Over the past few years, the treatment options for patients with non-small cell lung cancer (NSCLC) have greatly increased with FDA approvals of targeted and immunotherapies, says Mark W. Kris.

FDA-approved immunotherapy options, such as Opdivo (nivolumab) and Keytruda (pembrolizumab) and others moving through the pipeline, such as Tecentriq (atezolizumab), have demonstrated long-lasting benefits in lung cancer. Meanwhile, other agents, such as Avastin (bevacizumab), Cyramza (ramucirumab), and Portrazza (necitumumab), among others, are also advancing the field.

Kris recently sat down for an interview with CURE to discuss immunotherapy, frontline therapies for nonsquamous NSCLC, and advancements in squamous cell carcinoma.
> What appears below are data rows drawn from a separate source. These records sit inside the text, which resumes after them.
/-- **Row C4 at `seriesPieces` from ONE `Eq324` row, NO measure-theoretic input** (v1 form minus the idle binder). [cite: Balaban1985UV3, (37) p.265 + p.272 + (59) p.270] -/
theorem cumulantLower_series_std_of_eq324_core (B : TowerBase S G) (𝔖 : ∀ k, StepSeries S G V (Nc k) k) (Cp : ∀ k, PiecesParams S k) (k : ℕ)
    [DecidableEq (tsys 3 (𝔖 k).Nblk).Dom] {κ C : ℝ}
    (hκ : kappa₀ (4 * 2 ^ 3) (2 * 3) + 1 ≤ κ) (hC : 0 ≤ C) {C₂₃ c M₁ δ₀ : ℝ}
    (hact : ∀ h X U, ((𝔖 k).Gt h).activities.act X U = (𝔖 k).act h X U) {nbar : ℕ} {C₂ : ℝ}
    (h324 : ∀ h (U : GaugeField S.P (k + 1) G),
      Eq324 (∫ ω in (𝔖 k).box h, Real.exp ((𝔖 k).𝒱 h U ω) ∂(𝔖 k).μ) ((𝔖 k).cum h U) nbar C₂
        ((L : ℝ) ^ k * S.g0sq) (3 + B.κ₀) (S.sites k))
    (hC₂ : 0 ≤ C₂) (hk : k ≤ S.K) (hκ₀ : 0 < B.κ₀) {r₀ R₁ : ℝ} (hr₀ : 1 ≤ r₀) (hR₁ : 6 + 2 * B.κ₀ ≤ R₁)
    (hrem : (Cp k).rem = ((L : ℝ) ^ k * S.g0sq) ^ (3 + B.κ₀) * S.sites k)
    (hRret : B.Rret k = R₁ * B10.rFun r₀ (S.gk k))
    (hblocks : ((𝔖 k).Nblk : ℝ) ^ 3 ≤ S.sites k)
    (hG : ∀ h, GraphRep23AsCited ((𝔖 k).Gt h) (fun U => ∑ n ∈ Finset.Icc 1 nbar, (𝔖 k).cum h U n / (n ! : ℝ))
      C₂₃ c M₁ δ₀)
    (h25 : ∀ h, B10.Bound25Printed
      ⟨(tsys 3 (𝔖 k).Nblk).Dom, GaugeField S.P (k + 1) G, (tsys 3 (𝔖 k).Nblk).dj, (𝔖 k).act h⟩ (S.gk k) κ C) :
    CumulantLower (seriesPieces B 𝔖 Cp k) (0 + C * K₀ (4 * 2 ^ 3) (2 * 3) * Real.exp (-R₁) + C₂) := by
  have hZ : ∀ h, (((Finset.univ : Finset (tcubeSys 3 (𝔖 k).Nblk).Cube) \ ΩblkOf (P := S.P) B.M₁ B.Rcol (Nc k) h).card : ℝ)
      ≤ (seriesPieces B 𝔖 Cp k).Zvol h := fun h => by
    show _ ≤ ((ZVol B.M₁ B.Rcol (k + 1) h k : ℕ) : ℝ)
    exact_mod_cast card_compl_ΩblkOf_le_ZVol (P := S.P) B.M₁ B.Rcol (Nc k) h
  have hg : 0 < S.gk k := gk_pos S k
  have hg1 : S.gk k ≤ 1 := gk_le_one S S.gK_le_one k hk
  have hK₀ : 0 ≤ K₀ (4 * 2 ^ 3) (2 * 3) := (B12TreeDecay.K₀_pos _ _).le
  have hR : 0 ≤ B.Rret k := by
    rw [hRret]; exact mul_nonneg (by linarith) (VacuumAndBooking.rFun_nonneg r₀ (S.gk k) hg hg1)
  have hlarge : (C * S.gk k * K₀ (4 * 2 ^ 3) (2 * 3) * ((𝔖 k).Nblk : ℝ) ^ 3) * Real.exp (-B.Rret k) ≤
      (C * K₀ (4 * 2 ^ 3) (2 * 3) * Real.exp (-R₁)) * (Cp k).rem := by
    have h := largeLoc_le_normRem S (r₀ := r₀) (R₁ := R₁) (κ₀ := B.κ₀) (A := C * K₀ (4 * 2 ^ 3) (2 * 3))
      (vol := ((𝔖 k).Nblk : ℝ) ^ 3) k hk hr₀ (by linarith) (by linarith) (mul_nonneg hC hK₀) (by positivity) hblocks
    rw [hRret, hrem, ScalesArithmetic.norm_rem_eq]
    calc C * S.gk k * K₀ (4 * 2 ^ 3) (2 * 3) * ((𝔖 k).Nblk : ℝ) ^ 3 * Real.exp (-(R₁ * B10.rFun r₀ (S.gk k)))
        = C * K₀ (4 * 2 ^ 3) (2 * 3) * S.gk k * ((𝔖 k).Nblk : ℝ) ^ 3 * Real.exp (-(R₁ * B10.rFun r₀ (S.gk k))) := by
          ring
      _ ≤ C * K₀ (4 * 2 ^ 3) (2 * 3) * Real.exp (-R₁) * ((S.gk k ^ 2) ^ (3 + B.κ₀) * S.sites k) := h
  have hlogFl : ∀ (h : Hist S.P (k + 1)) (U : GaugeField S.P (k + 1) G), (seriesPieces B 𝔖 Cp k).logFl h U =
      Real.log (∫ ω in (𝔖 k).box h, Real.exp ((𝔖 k).𝒱 h U ω) ∂(𝔖 k).μ) := fun _ _ => rfl
  have hPprU : ∀ (h : Hist S.P (k + 1)) (U : GaugeField S.P (k + 1) G), (seriesPieces B 𝔖 Cp k).PprU h U =
      ∑ X ∈ Finset.univ.filter (fun X : (tsys 3 (𝔖 k).Nblk).Dom =>
        (tcubeSys 3 (𝔖 k).Nblk).cubes X ⊆ ΩblkOf (P := S.P) B.M₁ B.Rcol (Nc k) h ∧ (tsys 3 (𝔖 k).Nblk).dj X < B.Rret k),
          (𝔖 k).act h X U := fun _ _ => rfl
  exact cumulantLower_torus (𝔖 k).Nblk (seriesPieces B 𝔖 Cp k) hκ
    (fun h U => ∫ ω in (𝔖 k).box h, Real.exp ((𝔖 k).𝒱 h U ω) ∂(𝔖 k).μ) (𝔖 k).cum (𝔖 k).act
    (fun h => ΩblkOf (P := S.P) B.M₁ B.Rcol (Nc k) h)
    (fun U => by rw [hlogFl, zero_mul, sub_zero]) (fun U => h324 _ U) hC₂ (le_of_eq hrem.symm) hR (mul_nonneg hC hg.le) h25
    (fun h U => by rw [(hG h).cum_eq_sum_activities U]; exact Finset.sum_congr rfl fun X _ => hact h X U)
    (fun h U => by rw [hPprU h U, sum_filter_and_eq]) hZ hlarge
Kris is a medical oncologist at Memorial Sloan Kettering Cancer Center.

What are some of the main points of discussion regarding immunotherapy in NSCLC?

People have tried to find a way to rev up the immune system to fight all cancers for more than 100 years. Up until now, it has been a goal or a dream, and only recently are we able actually to deliver on that for patients with lung cancer.

What we have seen are agents that target PD-1/PD-L1, and now agents that target anti—CTLA-4 are very helpful in leading to dramatic benefits for patients with lung cancer. There is very clear evidence that, particularly for Opdivo and Keytruda, they improve rates of shrinkage and improve duration of survival—which is an extremely impressive result—over standard chemotherapy. In the trials that have been done thus far for both of those agents, as well as Tecentriq, the agents have been compared with docetaxel.

Moreover, equally as important to those benefits in outcome are the benefits in terms of severe side effects, because approximately half of patients who receive docetaxel get some kind of a severe side effect. Now, only about 10 percent of patients who receive immunotherapies get those side effects, so it has everything going for it. In the last year, virtually every single patient with progressive disease who receives initial therapy—either Keytruda or Opdivo, and probably shortly Tecentriq—is going to be recommended for these patients.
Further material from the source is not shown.